• ACTIVITY:
Would you please output the lines from the one holding "e₂ ∧ blueEdges" to the end of the entries, exactly and with no others?

• DATA FOR ANALYSIS:
import Summits.Ventures.HSemireg.Pad4TowerClassScreen
import Summits.Ventures.HSemireg.Pad4TowerRuleDMu4
import Summits.Ventures.HSemireg.Pad4TowerDiamondMu4
import Mathlib
import Summits.Ventures.PercRepro2.SwOutAll
import Summits.Ventures.PercRepro2.SwOutSeriesDefs
import Summits.Ventures.PercRepro2.SwOutSeriesContract

/-!
# The series reduction inside an outside class, part 3: the contraction half — edge sets and the
count (blind cell PercRepro2, night-4 g10, 2026-08-25; proofs/NIGHT4-G10.md §2 (a))

For `ζ e₁ = ζ e₂` the red (blue) edges of `C_R(h)` (`C_B(h)`) in `G` are the substitution
`e₂ ↦ {e₁, e₂}` of those in `G/u` (`redEdges_contract_of_same`, `blueEdges_contract_of_same`), and
the same-colour part of a class is in bijection with the contracted class
(`card_filter_same_eq`); hence the two counts `card_same_red`, `card_same_blue`.
-/

namespace Summit.Ventures.PercRepro2

namespace LocRows

open Hull

variable {V : Type*} {E : Type*} [Fintype E] [DecidableEq E]

open scoped Classical

variable {ends : E → Sym2 V} {u p q : V} {e₁ e₂ : E}

section ContractEdges

variable (hs : IsSeriesAt ends u p q e₁ e₂)
include hs

omit [Fintype E] in
/-- **The red edge set under contraction**: for `ζ e₁ = ζ e₂`, the red edges of `C_R(h)` in `G` are
the substitution `e₂ ↦ {e₁, e₂}` applied to the red edges of `C_R(h)` in `G/u` (any recolouring of
the loop). -/
theorem redEdges_contract_of_same {h : V} (huh : u ≠ h) {ζ : Config E} (hsame : ζ e₁ = ζ e₂)
    (b : Bool) :
    redEdges ends ζ h =
      contractSub e₁ e₂
        (redEdges (contractSeries ends u p q e₁ e₂) (Function.update ζ e₁ b) h) := by
  set ends' := contractSeries ends u p q e₁ e₂ with hends'
  set ζ' := Function.update ζ e₁ b with hζ'
  have hC : ∀ v, v ≠ u → (v ∈ cluster ends ζ h ↔ v ∈ cluster ends' ζ' h) :=
    fun v hv => mem_cluster_contract_iff_of_same hs hsame b huh.symm hv
  have hCu : u ∈ cluster ends ζ h ↔ (ζ e₁ = true ∧ p ∈ cluster ends' ζ' h) :=
    mem_cluster_contract_u_iff_of_same hs hsame b huh.symm
  have hu' : u ∉ cluster ends' ζ' h := u_notMem_cluster_contract hs huh.symm
  have hζ'₂ : ζ' e₂ = ζ e₂ := Function.update_of_ne hs.ne.symm b ζ
  have hends'₂ : ends' e₂ = s(p, q) := contractSeries_apply_e₂ hs.ne
  have hends'₁ : ends' e₁ = s(u, u) := contractSeries_apply_e₁
  have hpq : ζ e₂ = true → (p ∈ cluster ends' ζ' h ↔ q ∈ cluster ends' ζ' h) := by
    intro h₂
    have h₂' : ζ' e₂ = true := by rw [hζ'₂]; exact h₂
    constructor
    · exact fun hp => mem_cluster_of_edge hp h₂' hends'₂
    · exact fun hq => mem_cluster_of_edge hq h₂' (ends_swap hends'₂)
  have hL1 : e₁ ∈ within ends (cluster ends ζ h) ↔ u ∈ cluster ends ζ h ∧ p ∈ cluster ends ζ h :=
    within_iff_of_ends hs.ends₁
  have hL2 : e₂ ∈ within ends (cluster ends ζ h) ↔ u ∈ cluster ends ζ h ∧ q ∈ cluster ends ζ h :=
    within_iff_of_ends hs.ends₂
  have hR2 : e₂ ∈ within ends' (cluster ends' ζ' h) ↔
      p ∈ cluster ends' ζ' h ∧ q ∈ cluster ends' ζ' h := within_iff_of_ends hends'₂
  have hR1 : e₁ ∉ within ends' (cluster ends' ζ' h) := by
    rw [within_iff_of_ends hends'₁]
    exact fun h' => hu' h'.1
  ext e
  rw [mem_contractSub_iff, mem_redEdges, mem_redEdges]
  by_cases he₁ : e = e₁
  · subst e
    constructor
    · rintro ⟨h₁, hw⟩
      have hp : p ∈ cluster ends' ζ' h := (hC p hs.up.symm).1 (hL1.1 hw).2
      refine Or.inr ⟨rfl, ?_⟩
      rw [mem_redEdges, hζ'₂, ← hsame]
      exact ⟨h₁, hR2.2 ⟨hp, (hpq (hsame ▸ h₁)).1 hp⟩⟩
    · rintro (⟨_, hw'⟩ | ⟨_, h₂'⟩)
      · exact absurd hw' hR1
      · rw [mem_redEdges, hζ'₂, ← hsame] at h₂'
        obtain ⟨h₁, hw'⟩ := h₂'
        have hp' : p ∈ cluster ends' ζ' h := (hR2.1 hw').1
        exact ⟨h₁, hL1.2 ⟨hCu.2 ⟨h₁, hp'⟩, (hC p hs.up.symm).2 hp'⟩⟩
  by_cases he₂ : e = e₂
  · subst e
    rw [hζ'₂]
    constructor
    · rintro ⟨h₂, hw⟩
      have hq : q ∈ cluster ends' ζ' h := (hC q hs.uq.symm).1 (hL2.1 hw).2
      refine Or.inl ⟨h₂, hR2.2 ⟨(hpq h₂).2 hq, hq⟩⟩
    · rintro (⟨h₂, hw'⟩ | ⟨h', _⟩)
      · have hq : q ∈ cluster ends ζ h := (hC q hs.uq.symm).2 (hR2.1 hw').2
        have hu : u ∈ cluster ends ζ h := hCu.2 ⟨hsame ▸ h₂, (hR2.1 hw').1⟩
        exact ⟨h₂, hL2.2 ⟨hu, hq⟩⟩
      · exact absurd h' hs.ne.symm
  · have hζ'e : ζ' e = ζ e := Function.update_of_ne he₁ b ζ
    have hends'e : ends' e = ends e := contractSeries_apply_of_ne he₁ he₂
    rw [hζ'e]
    simp only [he₁, false_and, or_false]
    constructor
    · rintro ⟨he, x, hx, y, hy, hxy⟩
      have hxu : x ≠ u := ne_u_of_mem_ends hs he₁ he₂ (by rw [hxy]; exact Sym2.mem_mk_left x y)
      have hyu : y ≠ u := ne_u_of_mem_ends hs he₁ he₂ (by rw [hxy]; exact Sym2.mem_mk_right x y)
      exact ⟨he, x, (hC x hxu).1 hx, y, (hC y hyu).1 hy, by rw [hends'e]; exact hxy⟩
    · rintro ⟨he, x, hx, y, hy, hxy⟩
      rw [hends'e] at hxy
      have hxu : x ≠ u := ne_u_of_mem_ends hs he₁ he₂ (by rw [hxy]; exact Sym2.mem_mk_left x y)
      have hyu : y ≠ u := ne_u_of_mem_ends hs he₁ he₂ (by rw [hxy]; exact Sym2.mem_mk_right x y)
      exact ⟨he, x, (hC x hxu).2 hx, y, (hC y hyu).2 hy, hxy⟩

omit [Fintype E] in
/-- **The blue edge set under contraction.** -/
theorem blueEdges_contract_of_same {h : V} (huh : u ≠ h) {ζ : Config E} (hsame : ζ e₁ = ζ e₂) :
    blueEdges ends ζ h =
      contractSub e₁ e₂
        (blueEdges (contractSeries ends u p q e₁ e₂) (Function.update ζ e₁ false) h) := by
  have hsame' : blue ζ e₁ = blue ζ e₂ := by simp [blue, hsame]
  unfold blueEdges
  rw [blue_update]
  exact redEdges_contract_of_same hs huh hsame' true

end ContractEdges

section ContractCount

variable (hs : IsSeriesAt ends u p q e₁ e₂)
include hs

/-- **The same-colour configurations of a class are in bijection with the contracted class**, for
any pair of predicates that correspond under the canonical map `ζ ↦ ζ[e₁ ↦ false]`. -/
theorem card_filter_same_eq {U : Set V} {ξ : Config E} {l h o : V} (hu : u ∈ U) (hp : p ∈ U)
    (huh : u ≠ h) (hul : u ≠ l) (huo : u ≠ o) (P : Config E → Prop) (P' : Config E → Prop)
    (hPP : ∀ ζ, ζ e₁ = ζ e₂ → (P ζ ↔ P' (Function.update ζ e₁ false))) :
    ((swOutSide ends l h o U ξ).filter fun ζ => ζ e₁ = ζ e₂ ∧ P ζ).card =
      ((swOutSide (contractSeries ends u p q e₁ e₂) l h o (U \ {u})
        (Function.update ξ e₁ false)).filter fun ζ' => P' ζ').card := by
  refine Finset.card_bij (fun ζ _ => Function.update ζ e₁ false) ?_ ?_ ?_
  · intro ζ hζ
    rw [Finset.mem_filter] at hζ ⊢
    obtain ⟨hζ, hsame, hP⟩ := hζ
    exact ⟨(mem_swOutSide_contract_iff_of_same hs hu hp huh hul huo hsame).1 hζ,
      (hPP ζ hsame).1 hP⟩
  · intro ζ₁ hζ₁ ζ₂ hζ₂ heq
    rw [Finset.mem_filter] at hζ₁ hζ₂
    funext e
    by_cases he₁ : e = e₁
    · subst e
      have h₁ := congrFun heq e₂
      rw [Function.update_of_ne hs.ne.symm, Function.update_of_ne hs.ne.symm] at h₁
      rw [hζ₁.2.1, hζ₂.2.1]
      exact h₁
    · have := congrFun heq e
      rwa [Function.update_of_ne he₁, Function.update_of_ne he₁] at this
  · intro ζ' hζ'
    rw [Finset.mem_filter] at hζ'
    -- the loop is pinned `false` in the contracted class
    have hpin : ζ' e₁ = false := by
      have hmem := (mem_swOutSide.1 hζ'.1).2
      rw [mem_outClass] at hmem
      have := hmem.1 e₁ (by rw [mem_touches_contract_iff hs hu hp]; exact fun h' => h'.2 rfl)
      rw [this]; simp
    refine ⟨Function.update ζ' e₁ (ζ' e₂), ?_, ?_⟩
    · have hsame : Function.update ζ' e₁ (ζ' e₂) e₁ = Function.update ζ' e₁ (ζ' e₂) e₂ := by
        rw [Function.update_self, Function.update_of_ne hs.ne.symm]
      have hback : Function.update (Function.update ζ' e₁ (ζ' e₂)) e₁ false = ζ' := by
        rw [Function.update_idem]
        exact (Function.update_eq_self_iff.2 hpin.symm)
      rw [Finset.mem_filter]
      refine ⟨?_, hsame, ?_⟩
      · rw [mem_swOutSide_contract_iff_of_same hs hu hp huh hul huo hsame, hback]
        exact hζ'.1
      · rw [hPP _ hsame, hback]
        exact hζ'.2
    · rw [Function.update_idem]
      exact Function.update_eq_self_iff.2 hpin.symm

/-- The red-edge count of the same-colour part equals the red-edge count of the contracted class
for the substituted up-set. -/
theorem card_same_red {U : Set V} {ξ : Config E} {l h o : V} (hu : u ∈ U) (hp : p ∈ U)
    (huh : u ≠ h) (hul : u ≠ l) (huo : u ≠ o) (𝓔 : Set (Set E)) :
    ((swOutSide ends l h o U ξ).filter fun ζ => ζ e₁ = ζ e₂ ∧ redEdges ends ζ h ∈ 𝓔).card =
      ((swOutSide (contractSeries ends u p q e₁ e₂) l h o (U \ {u})
        (Function.update ξ e₁ false)).filter fun ζ' =>
          redEdges (contractSeries ends u p q e₁ e₂) ζ' h ∈ contractSub e₁ e₂ ⁻¹' 𝓔).card := by
  refine card_filter_same_eq hs hu hp huh hul huo _ _ fun ζ hsame => ?_
  rw [Set.mem_preimage, redEdges_contract_of_same hs huh hsame false]

/-- The blue-edge count of the same-colour part equals the blue-edge count of the contracted class
for the substituted up-set. -/
theorem card_same_blue {U : Set V} {ξ : Config E} {l h o : V} (hu : u ∈ U) (hp : p ∈ U)
    (huh : u ≠ h) (hul : u ≠ l) (huo : u ≠ o) (𝓔 : Set (Set E)) :
    ((swOutSide ends l h o U ξ).filter fun ζ => ζ e₁ = ζ e₂ ∧ blueEdges ends ζ h ∈ 𝓔).card =
      ((swOutSide (contractSeries ends u p q e₁ e₂) l h o (U \ {u})
        (Function.update ξ e₁ false)).filter fun ζ' =>
          blueEdges (contractSeries ends u p q e₁ e₂) ζ' h ∈ contractSub e₁ e₂ ⁻¹' 𝓔).card := by
  refine card_filter_same_eq hs hu hp huh hul huo _ _ fun ζ hsame => ?_
  rw [Set.mem_preimage, blueEdges_contract_of_same hs huh hsame]

end ContractCount

end LocRows

end Summit.Ventures.PercRepro2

• RESULT OF THIS EXERCISE:
    ((swOutSide ends l h o U ξ).filter fun ζ => ζ e₁ = ζ e₂ ∧ blueEdges ends ζ h ∈ 𝓔).card =
      ((swOutSide (contractSeries ends u p q e₁ e₂) l h o (U \ {u})
        (Function.update ξ e₁ false)).filter fun ζ' =>
          blueEdges (contractSeries ends u p q e₁ e₂) ζ' h ∈ contractSub e₁ e₂ ⁻¹' 𝓔).card := by
  refine card_filter_same_eq hs hu hp huh hul huo _ _ fun ζ hsame => ?_
  rw [Set.mem_preimage, blueEdges_contract_of_same hs huh hsame]

end ContractCount

end LocRows

end Summit.Ventures.PercRepro2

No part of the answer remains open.